The second challenge is more serious at first glance, hence why I'd like to drop it in the future. However, the trace

$$
\text{tr } p = \sum_{i} p_{ii}
$$

is an invariant measure for matrices under various transformations. Also via Jacobi's formula, the trace is basically the differential of the determinant which means that it represents an infinitesimal volume measure ($\det p$ is the volume spanned by the vectors of $p$). That volume represents the size of the aggregate economy, so the trace represents an infinitesimal change in the size of the economy -- and that depends only on the diagonal elements of $p$, so the relative prices $p_{ij}$ don't matter. At least that's the reasoning I'd like to use to prove that the $p_{ij}$ don't really matter, only the $p_{ii} \equiv p_{i}$.

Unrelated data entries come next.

/-! ### The checked reduction `F1' ⟸ (A) ∧ (C) ∧ (D) ∧ (E)` -/

set_option maxHeartbeats 1600000 in
/-- **F1' from the route**: the corrected slab-jet Cauchy rigidity follows from the Kerr
sub-datum identification (A), the Kerr slab-lens Cauchy property (C), the localisation principle
(D) and the placement lemma (E).  Pure plumbing (the Kerr chart facts are discharged).
[cite: ONeill1983, Ch. 14, Def. 14.35 ff.] -/
theorem slabCauchyRigidity'_of_route (hA : SlabSubdatum) (hC : KerrSlabLensCauchy)
    (hD : SubdataDevelopmentsEmbedLit) (hE : SubdevelopmentFuturePlacement) : SlabCauchyRigidity' := by
  haveI : Kerr.Facts :=
    ⟨Kerr.isConnected_region_holds, Kerr.contMDiff_bilin_holds, Kerr.contMDiff_timeVector_holds⟩
  haveI : Kerr.SliceFacts := Kerr.sliceFacts_holds
  intro k' hk' X _ _ _ _ _ _ D 𝒱 M a p mo B Φ hmax hpar hp hB hΦ hdev hCX hor
  have hM : 0 < M 0 := (hpar 0).1
  have ha : |a 0| < M 0 := (hpar 0).2
  have hslab : Φ 0 '' (B 0).truncTimeSlab (3 * M 0) 0 ⊆ range 𝒱.embed :=
    (image_truncTimeSlab_subset_collarCore M p B Φ 0).trans hCX
  -- (A): the Kerr sub-datum
  obtain ⟨ΦN, hΦN, hΦN', hΦNo, hιΦ, hh, hk⟩ :=
    hA k' hk' X D 𝒱 (M 0) (a 0) (mo 0) (B 0) (Φ 0) hM ha (hB 0) (hΦ 0) (hdev 0) hslab (hor 0)
  -- (C): the Kerr slab lens
  obtain ⟨hNconn, hLconn, hCauchy, hI⟩ := hC (M 0) (a 0) hM ha
  haveI : ConnectedSpace (slabW (M 0) (a 0)) := isConnected_iff_connectedSpace.mp hNconn
  -- the Kerr-side data embedding of the sub-datum `Φ_N^* D`
  set Dₑ : InitialDataSet (𝓡 3) (slabW (M 0) (a 0)) := D.comap ΦN hΦN hΦN' with hDₑ
  have hψemb : Manifold.IsSmoothEmbedding 𝓘(ℝ, E3) 𝓘(ℝ, E4) ∞ (ψN (M 0) (a 0)) :=
    isSmoothEmbedding_comp_subtypeVal (Kerr.isSmoothEmbedding_sliceEmbed_holds (a 0) (M 0))
  have hνN : (Kerr.smoothMetric (M 0) (a 0) (M 0)).IsFutureUnitNormal 𝓘(ℝ, E3)
      ((Kerr.timeOrientation (M 0) (a 0) (M 0) hM.le).ofLE le_top) (ψN (M 0) (a 0)) (νN (M 0) (a 0)) := by
    obtain ⟨hu, hf⟩ := Kerr.isFutureUnitNormal_sliceNormal_holds (M 0) (a 0) (M 0) hM.le
    refine ⟨hu.comp_subtypeVal fun y => ?_, fun y => hf y.1⟩
    exact ((Kerr.isSmoothEmbedding_sliceEmbed_holds (a 0) (M 0)).contMDiff y).mdifferentiableAt
      (by simp)
  let 𝒮K : DataEmbedding Dₑ :=
    { toSpacetime := Kerr.spacetime (M 0) (a 0) (M 0) hM.le
      embed := ψN (M 0) (a 0)
      isSmoothEmbedding := hψemb
      normal := νN (M 0) (a 0)
      isFutureUnitNormal := hνN
      induced_h := fun y ↦ by
        ext v w
        exact (hh y v w).symm
      induced_k := by
        intro instLC y
        haveI : (Kerr.smoothMetric (M 0) (a 0) (M 0)).HasLeviCivita := instLC
        ext v w
        exact (hk y v w).symm }
  have hvac : 𝒮K.IsVacuum := by
    intro instLC x
    haveI : (Kerr.metric (M 0) (a 0) (M 0)).HasLeviCivita := instLC
    exact Kerr.ricci_smoothMetric (M 0) (a 0) (M 0) x
  -- restriction to the lens: a vacuum Cauchy development of the sub-datum
  set L : Opens (Kerr.region (a 0) (M 0)) := ⟨lensK (M 0) (a 0), isOpen_lensK (M 0) (a 0)⟩ with hL
  have hιL : ∀ y, 𝒮K.embed y ∈ L := fun y => slabKo_subset_lensK (ψN_mem_slabKo (M 0) (a 0) y)
  have hrange : range (𝒮K.embedOpens L hιL) = Subtype.val ⁻¹' slabKo (M 0) (a 0) := by
    ext z
    rw [← range_ψN_eq]
    constructor
    · rintro ⟨y, rfl⟩; exact ⟨y, rfl⟩
    · rintro ⟨y, hy⟩; exact ⟨y, Subtype.ext hy⟩
  let 𝒦 : VacuumCauchyDevelopment Dₑ :=
    { toDataEmbedding := 𝒮K.restrict L hLconn hιL 𝒮K.mdifferentiableAt_embed_normal
      isCauchyHypersurface := by
        show ((𝒮K.metric.restrict PseudoRiemannianMetric.contMDiff_restrict_holds L).IsCauchyHypersurface
          (𝒮K.timeOrientation.restrict PseudoRiemannianMetric.contMDiff_restrict_holds
            𝒮K.timeOrientation.contMDiff_restrict_holds L) (range (𝒮K.embedOpens L hιL)))
        rw [hrange]
        exact hCauchy
      isRicciFlat := by
        intro instLC
        haveI : (𝒮K.metric.restrict PseudoRiemannianMetric.contMDiff_restrict_holds
            L).toPseudoRiemannianMetric.HasLeviCivita := instLC
        exact 𝒮K.isRicciFlat_restrict L hvac }
  -- (D): the lens development embeds into the maximal development over `Φ_N`
  obtain ⟨χ, hχs, hχo, hχi, hχt, hχe⟩ := hD X D 𝒱 hmax (slabW (M 0) (a 0)) ΦN hΦN hΦN' hΦNo 𝒦
  -- (E): placement of the chronological future of the slab
  have hplace := hE (slabW (M 0) (a 0)) Dₑ 𝒦.toCauchyDevelopment 𝒱.toSpacetime χ hχs hχo hχi hχt
  /- ### the rest-frame map `P = Λ⁻¹(· − c)` from the background domain onto the Kerr chart -/
  set P : E4 → E4 := poincareInv (mo 0).1 (mo 0).2 with hP
  have hdom : ((B 0).domain : Set E4) = P ⁻¹' (Kerr.region (a 0) (M 0) : Set E4) := by
    rw [hB 0]; rfl
  have htime : (B 0).time = fun x => P x 0 := by rw [hB 0]; rfl
  have hrad : (B 0).radius = fun x => Kerr.radius (a 0) (P x) := by rw [hB 0]; rfl
  have hbil : (B 0).bilin = boostedKerrBilin (mo 0).1 (mo 0).2 (M 0) (a 0) := by rw [hB 0]; rfl
  have hPreg : ∀ x : (B 0).domain, P x.1 ∈ Kerr.region (a 0) (M 0) := fun x => by
    have hx : (x.1 : E4) ∈ ((B 0).domain : Set E4) := x.2
    rw [hdom] at hx
    exact hx
  set Pr : (B 0).domain → Kerr.region (a 0) (M 0) := fun x => ⟨P x.1, hPreg x⟩ with hPr
  have hPrs : ContMDiff 𝓘(ℝ, E4) 𝓘(ℝ, E4) ∞ Pr := by
    rw [← ContMDiff.subtypeVal_comp_iff]
    intro x
    exact contMDiffAt_subtype_iff.2 (KerrSchildChart.contDiff_poincareInv (mo 0).1 (mo 0).2).contMDiff.contMDiffAt
  have hdPr : ∀ x : (B 0).domain, mfderiv 𝓘(ℝ, E4) 𝓘(ℝ, E4) Pr x =
      (((mo 0).1 : E4 ≃L[ℝ] E4).symm : E4 →L[ℝ] E4) := fun x => by
    have h1 : MDifferentiableAt 𝓘(ℝ, E4) 𝓘(ℝ, E4) (fun x : (B 0).domain => P x.1) x := by
      have := (KerrSchildChart.contDiff_poincareInv (mo 0).1 (mo 0).2 (n := ∞)).contMDiff.contMDiffAt (x := x.1)
      exact (contMDiffAt_subtype_iff.2 this).mdifferentiableAt (by simp)
    rw [OpensChart.mfderiv_codRestrict (f := fun x : (B 0).domain => P x.1) (fun _ => rfl) h1]
    rw [show (fun x : (B 0).domain => P x.1) = P ∘ Subtype.val from rfl,
      mfderiv_comp_subtypeVal (((KerrSchildChart.contDiff_poincareInv (mo 0).1 (mo 0).2 (n := ∞)).contMDiff.contMDiffAt
        (x := x.1)).mdifferentiableAt (by simp)), mfderiv_eq_fderiv, KerrSchildChart.fderiv_poincareInv]
  have hPrinj : Injective Pr := fun x y h =>
    Subtype.ext (poincareInv_injective (mo 0) (congrArg Subtype.val h))
  -- `Pr` as a homeomorphism
  have hlab : ∀ z : Kerr.region (a 0) (M 0), ((mo 0).1 : E4 ≃L[ℝ] E4) z.1 + (mo 0).2 ∈ (B 0).domain := by
    intro z
    show ((mo 0).1 : E4 ≃L[ℝ] E4) z.1 + (mo 0).2 ∈ ((B 0).domain : Set E4)
    rw [hdom, mem_preimage, show P (((mo 0).1 : E4 ≃L[ℝ] E4) z.1 + (mo 0).2) = z.1 from
      poincareInv_lab (mo 0) z.1]
    exact z.2
  let PrH : (B 0).domain ≃ₜ Kerr.region (a 0) (M 0) :=
    { toFun := Pr
      invFun := fun z => ⟨((mo 0).1 : E4 ≃L[ℝ] E4) z.1 + (mo 0).2, hlab z⟩
      left_inv := fun x => Subtype.ext (lab_poincareInv (mo 0) x.1)
      right_inv := fun z => Subtype.ext (poincareInv_lab (mo 0) z.1)
      continuous_toFun := hPrs.continuous
      continuous_invFun := by
        refine Continuous.subtype_mk ?_ _
        exact ((((mo 0).1 : E4 ≃L[ℝ] E4).continuous.comp continuous_subtype_val).add continuous_const) }
  /- ### the chart `Ψ` -/
  classical
  set pull : Set (B 0).domain := Pr ⁻¹' lensK (M 0) (a 0) with hpull
  have hpullo : IsOpen pull := (isOpen_lensK (M 0) (a 0)).preimage hPrs.continuous
  let Ψ : (B 0).domain → 𝒱.carrier := fun x => if h : Pr x ∈ lensK (M 0) (a 0) then χ ⟨Pr x, h⟩ else Φ 0 x
  have hΨ_of : ∀ x (h : Pr x ∈ lensK (M 0) (a 0)), Ψ x = χ ⟨Pr x, h⟩ := fun x h => dif_pos h
  -- the extension of `χ` off the lens, for the calculus
  let χ' : Kerr.region (a 0) (M 0) → 𝒱.carrier := fun z => if h : z ∈ lensK (M 0) (a 0) then χ ⟨z, h⟩ else p
  have hχ'L : (fun z : L => χ' z.1) = χ := funext fun z => dif_pos z.2
  have hχ'at : ∀ z : Kerr.region (a 0) (M 0), z ∈ lensK (M 0) (a 0) →
      ContMDiffAt 𝓘(ℝ, E4) (𝓡 4) ∞ χ' z := fun z hz => by
    have h : ContMDiffAt 𝓘(ℝ, E4) (𝓡 4) ∞ (fun z : L => χ' z.1) ⟨z, hz⟩ := by rw [hχ'L]; exact hχs ⟨z, hz⟩
    exact contMDiffAt_subtype_iff.1 h
  have hdχ' : ∀ z : L, mfderiv (𝓡 4) (𝓡 4) χ z = mfderiv 𝓘(ℝ, E4) (𝓡 4) χ' z.1 := fun z => by
    rw [← hχ'L]
    exact mfderiv_comp_subtypeVal ((hχ'at z.1 z.2).mdifferentiableAt (by simp))
  have hΨeq : ∀ x ∈ pull, Ψ =ᶠ[𝓝 x] (χ' ∘ Pr) := fun x hx => by
    filter_upwards [hpullo.mem_nhds hx] with y hy
    rw [hΨ_of y hy]
    have hy' : Pr y ∈ lensK (M 0) (a 0) := hy
    show χ ⟨Pr y, hy⟩ = χ' (Pr y)
    simp only [χ']
    rw [dif_pos hy']
  have hΨat : ∀ x ∈ pull, ContMDiffAt 𝓘(ℝ, E4) (𝓡 4) ∞ Ψ x := fun x hx =>
    ((hχ'at (Pr x) hx).comp x (hPrs x)).congr_of_eventuallyEq (hΨeq x hx)
  have hΨon : ContMDiffOn 𝓘(ℝ, E4) (𝓡 4) ∞ Ψ pull := fun x hx => (hΨat x hx).contMDiffWithinAt
  have hdΨ : ∀ (x : (B 0).domain) (hx : x ∈ pull) (v : E4), mfderiv 𝓘(ℝ, E4) (𝓡 4) Ψ x v =
      mfderiv 𝓘(ℝ, E4) (𝓡 4) χ' (Pr x) ((((mo 0).1 : E4 ≃L[ℝ] E4).symm : E4 →L[ℝ] E4) v) := by
    intro x hx v
    rw [(hΨeq x hx).mfderiv_eq, mfderiv_comp x ((hχ'at (Pr x) hx).mdifferentiableAt (by simp))
      (hPrs.mdifferentiableAt (by simp)), hdPr x]
    rfl
  -- `χ'` is isometric on the lens (chart form)
  have hisoχ' : ∀ (z : Kerr.region (a 0) (M 0)) (hz : z ∈ lensK (M 0) (a 0)) (u u' : E4),
      𝒱.metric.val (χ' z) (mfderiv 𝓘(ℝ, E4) (𝓡 4) χ' z u) (mfderiv 𝓘(ℝ, E4) (𝓡 4) χ' z u') =
        Kerr.bilin (M 0) (a 0) z.1 u u' := by
    intro z hz u u'
    have e1 : χ' z = χ ⟨z, hz⟩ := dif_pos hz
    have e2 : mfderiv 𝓘(ℝ, E4) (𝓡 4) χ' z = mfderiv (𝓡 4) (𝓡 4) χ ⟨z, hz⟩ := (hdχ' ⟨z, hz⟩).symm
    have h := congrArg (fun b => b u u') (hχi.2 ⟨z, hz⟩)
    simp only [pullbackBilin_apply] at h
    rw [e1, e2]
    exact h
  -- exactness of `Ψ` on `pull`
  have hexact : ∀ x ∈ pull, 𝒱.toSpacetime.deviation (B 0) Ψ x = 0 := by
    intro x hx
    ext v w
    have hx' : Pr x ∈ lensK (M 0) (a 0) := hx
    have e1 : χ' (Pr x) = χ ⟨Pr x, hx⟩ := dif_pos hx'
    rw [Spacetime.deviation_apply, hdΨ x hx v, hdΨ x hx w, hΨ_of x hx, ← e1, hisoχ' (Pr x) hx, hbil,
      boostedKerrBilin_apply]
    exact sub_self _
  -- arithmetic: the corrected diamond pulls back into the lens
  have hmem_pull : ∀ x : (B 0).domain, 0 ≤ (B 0).time x.1 →
      3 * (B 0).time x.1 + 2 * (B 0).radius x.1 < 6 * M 0 → x ∈ pull := by
    intro x h0 h1
    rw [htime] at h0 h1; rw [hrad] at h1
    have hMr : M 0 < Kerr.radius (a 0) (P x.1) := (le_max_left (M 0) 0).trans_lt (hPreg x)
    change 0 ≤ P x.1 0 at h0
    change 3 * P x.1 0 + 2 * Kerr.radius (a 0) (P x.1) < 6 * M 0 at h1
    show (0 < 6 * M 0 - 2 * Kerr.radius (a 0) (P x.1) - 3 * P x.1 0 ∧
      0 < 6 * M 0 - 2 * Kerr.radius (a 0) (P x.1) + 3 * P x.1 0 ∧
      0 < 2 * P x.1 0 + (Kerr.radius (a 0) (P x.1) - M 0))
    exact ⟨by linarith, by linarith, by linarith⟩
  have hDsub : slabDiamond' (B 0) (M 0) ⊆ pull := fun x hx => hmem_pull x hx.1.le hx.2
  have hDSsub : slabDiamondWithSlab' (B 0) (M 0) ⊆ pull := fun x hx => hmem_pull x hx.1 hx.2
  have hDdia : ∀ x ∈ slabDiamond' (B 0) (M 0), Pr x ∈ diamondK (M 0) (a 0) := by
    intro x hx
    obtain ⟨h0, h1⟩ := hx
    rw [htime] at h0 h1; rw [hrad] at h1
    change 0 < P x.1 0 at h0
    change 3 * P x.1 0 + 2 * Kerr.radius (a 0) (P x.1) < 6 * M 0 at h1
    exact ⟨h0, by show 0 < 6 * M 0 - 2 * Kerr.radius (a 0) (P x.1) - 3 * P x.1 0; linarith⟩
  -- the slab points of the lens are the images of `Φ₀`
  have hχembed : ∀ y : slabW (M 0) (a 0), χ (𝒦.embed y) = 𝒱.embed (ΦN y) := fun y => congrFun hχe y
  have hslab_eq : ∀ (x : (B 0).domain) (hx : Pr x ∈ lensK (M 0) (a 0)), (B 0).time x.1 = 0 →
      Ψ x = Φ 0 x ∧ Ψ x ∈ Φ 0 '' (B 0).truncTimeSlab (3 * M 0) 0 := by
    intro x hx ht0
    rw [htime] at ht0
    change P x.1 0 = 0 at ht0
    have hr3 : Kerr.radius (a 0) (P x.1) < 3 * M 0 := by
      have := hx.1; rw [ht0] at this; linarith
    have hmem : (⟨Pr x, hx⟩ : L) ∈ range (𝒮K.embedOpens L hιL) := by
      rw [hrange]; exact ⟨ht0, hr3⟩
    obtain ⟨y, hy⟩ := hmem
    have hval : E4.ofTimeSpace 0 (y : E3) = P x.1 := congrArg (fun z : L => (z.1.1 : E4)) hy
    have hΨy : Ψ x = χ (𝒦.embed y) := by rw [hΨ_of x hx]; exact congrArg χ hy.symm
    obtain ⟨hxmem, hΦeq⟩ := hιΦ y
    have hpt : (⟨((mo 0).1 : E4 ≃L[ℝ] E4) (E4.ofTimeSpace 0 (y : E3)) + (mo 0).2, hxmem⟩ : (B 0).domain) = x := by
      apply Subtype.ext
      show ((mo 0).1 : E4 ≃L[ℝ] E4) (E4.ofTimeSpace 0 (y : E3)) + (mo 0).2 = x.1
      rw [hval]; exact lab_poincareInv (mo 0) x.1
    have key : Ψ x = Φ 0 x := by rw [hΨy, hχembed y, hΦeq, hpt]
    refine ⟨key, ?_⟩
    rw [key]
    refine ⟨x, ⟨?_, ?_⟩, rfl⟩
    · rw [htime]; exact ht0
    · rw [hrad]; exact hr3.le
  refine ⟨Ψ, ?_, ?_, hΨon.mono hDsub, ?_, ?_, ?_⟩
  · -- (1) `Ψ = Φ₀` on the closed slab
    intro x hx
    by_cases h : Pr x ∈ lensK (M 0) (a 0)
    · exact (hslab_eq x h hx.1).1
    · exact dif_neg h
  · -- (2) continuity on `Δ' ∪ slab°`
    exact hΨon.continuousOn.mono hDSsub
  · -- (4) open embedding of `Δ'`
    have hsubL : diamondK (M 0) (a 0) ⊆ (L : Set (Kerr.region (a 0) (M 0))) := diamondK_subset_lensK
    have hincl : IsOpenEmbedding (Set.inclusion hsubL) :=
      IsOpenEmbedding.inclusion hsubL (continuous_subtype_val.isOpen_preimage _ (isOpen_diamondK _ _))
    have hiff : ∀ x : (B 0).domain, x ∈ slabDiamond' (B 0) (M 0) ↔ PrH x ∈ diamondK (M 0) (a 0) := by
      intro x
      refine ⟨fun hx => hDdia x hx, fun hx => ?_⟩
      obtain ⟨h0, h1⟩ := hx
      change 0 < P x.1 0 at h0
      change 0 < 6 * M 0 - 2 * Kerr.radius (a 0) (P x.1) - 3 * P x.1 0 at h1
      refine ⟨?_, ?_⟩
      · rw [htime]; exact h0
      · rw [htime, hrad]; show 3 * P x.1 0 + 2 * Kerr.radius (a 0) (P x.1) < 6 * M 0; linarith
    let Qd : slabDiamond' (B 0) (M 0) ≃ₜ diamondK (M 0) (a 0) := PrH.subtype hiff
    have hcomp : (slabDiamond' (B 0) (M 0)).restrict Ψ = χ ∘ Set.inclusion hsubL ∘ Qd := by
      funext x
      exact hΨ_of x.1 (hDsub x.2)
    rw [hcomp]
    exact hχo.comp (hincl.comp Qd.isOpenEmbedding)
  · -- (5) placement inside the interior of the Killing domain
    set T : Set L := Subtype.val ⁻¹' diamondK (M 0) (a 0) with hT
    have hTo : IsOpen T := (isOpen_diamondK _ _).preimage continuous_subtype_val
    have himg : Ψ '' slabDiamond' (B 0) (M 0) ⊆ χ '' T := by
      rintro _ ⟨x, hx, rfl⟩
      exact ⟨⟨Pr x, hDsub hx⟩, hDdia x hx, (hΨ_of x (hDsub hx)).symm⟩
    have hTI : T ⊆ 𝒦.metric.chronologicalFuture 𝒦.timeOrientation (range 𝒦.embed) := by
      show T ⊆ (𝒮K.metric.restrict PseudoRiemannianMetric.contMDiff_restrict_holds L).chronologicalFuture
        (𝒮K.timeOrientation.restrict PseudoRiemannianMetric.contMDiff_restrict_holds
          𝒮K.timeOrientation.contMDiff_restrict_holds L) (range (𝒮K.embedOpens L hιL))
      rw [hrange]
      exact hI
    have hcore : χ '' range 𝒦.embed ⊆ collarCore M p B Φ := by
      rintro _ ⟨_, ⟨y, rfl⟩, rfl⟩
      rw [hχembed y]
      obtain ⟨hxmem, hΦeq⟩ := hιΦ y
      rw [hΦeq]
      refine image_truncTimeSlab_subset_collarCore M p B Φ 0 ⟨_, ⟨?_, ?_⟩, rfl⟩
      · rw [htime]
        show poincareInv (mo 0).1 (mo 0).2 (((mo 0).1 : E4 ≃L[ℝ] E4) (E4.ofTimeSpace 0 (y : E3)) + (mo 0).2) 0 = 0
        rw [poincareInv_lab]; rfl
      · rw [hrad]
        show Kerr.radius (a 0) (poincareInv (mo 0).1 (mo 0).2
          (((mo 0).1 : E4 ≃L[ℝ] E4) (E4.ofTimeSpace 0 (y : E3)) + (mo 0).2)) ≤ 3 * M 0
        rw [poincareInv_lab]; exact y.2.le
    have hsub : χ '' T ⊆ killingDomain 𝒱 M p B Φ :=
      ((image_mono hTI).trans hplace).trans
        ((futureDomain_mono _ hcore).trans (futureDomain_mono _ subset_union_left))
    exact himg.trans (interior_maximal hsub (hχo.isOpenMap _ hTo))
  · -- (6) exactness on `Δ'`
    refine supCkENorm_zero_le_of_forall_eq_zero ?_
    rintro _ ⟨x, hx, rfl⟩
    rw [Spacetime.deviationExtend_coe]
    exact hexact x (hDsub hx)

PS There probably is some way to represent all of this in terms of fiber bundles with money representing the common differential element moving various vectors of goods over the manifold that is the economy. I'm going to try to keep Chris House happy, though.

PPS The values of $\bar{a}$ are about 3/2 to 7/6 for values of $\kappa$ being 1/2 to 3/4.

PPPS After going through all this, I did the same calculation using the quantity supplied (see picture at the top of the post) and got $\kappa = 1/\bar{a}$. This may have something to do with the right hand side of the supply and demand equations giving us $p_{i} s_{i} = k_{i} n_{i}$ such that the demand $n_{i}$ already contains the price (the units of $n_{i}$ are total value demanded, not total quantity demanded). This makes the whole derivation above from the demand side much easier:

$$
\frac{dN}{dm} = \frac{d}{dm} \sum_{i} w_{i} n_{i} = \sum_{i} w_{i} \frac{dn_{i}}{dm}
$$

$$
= \sum_{i} w_{i} a_{i} \frac{n_{i}}{m} \simeq \bar{a} \frac{N}{m}
$$

and gives consistent measures of $\kappa = 1/\bar{a}$ approaching the problem from the supply side and from the demand side. I'm thinking that's actually the right way to do it.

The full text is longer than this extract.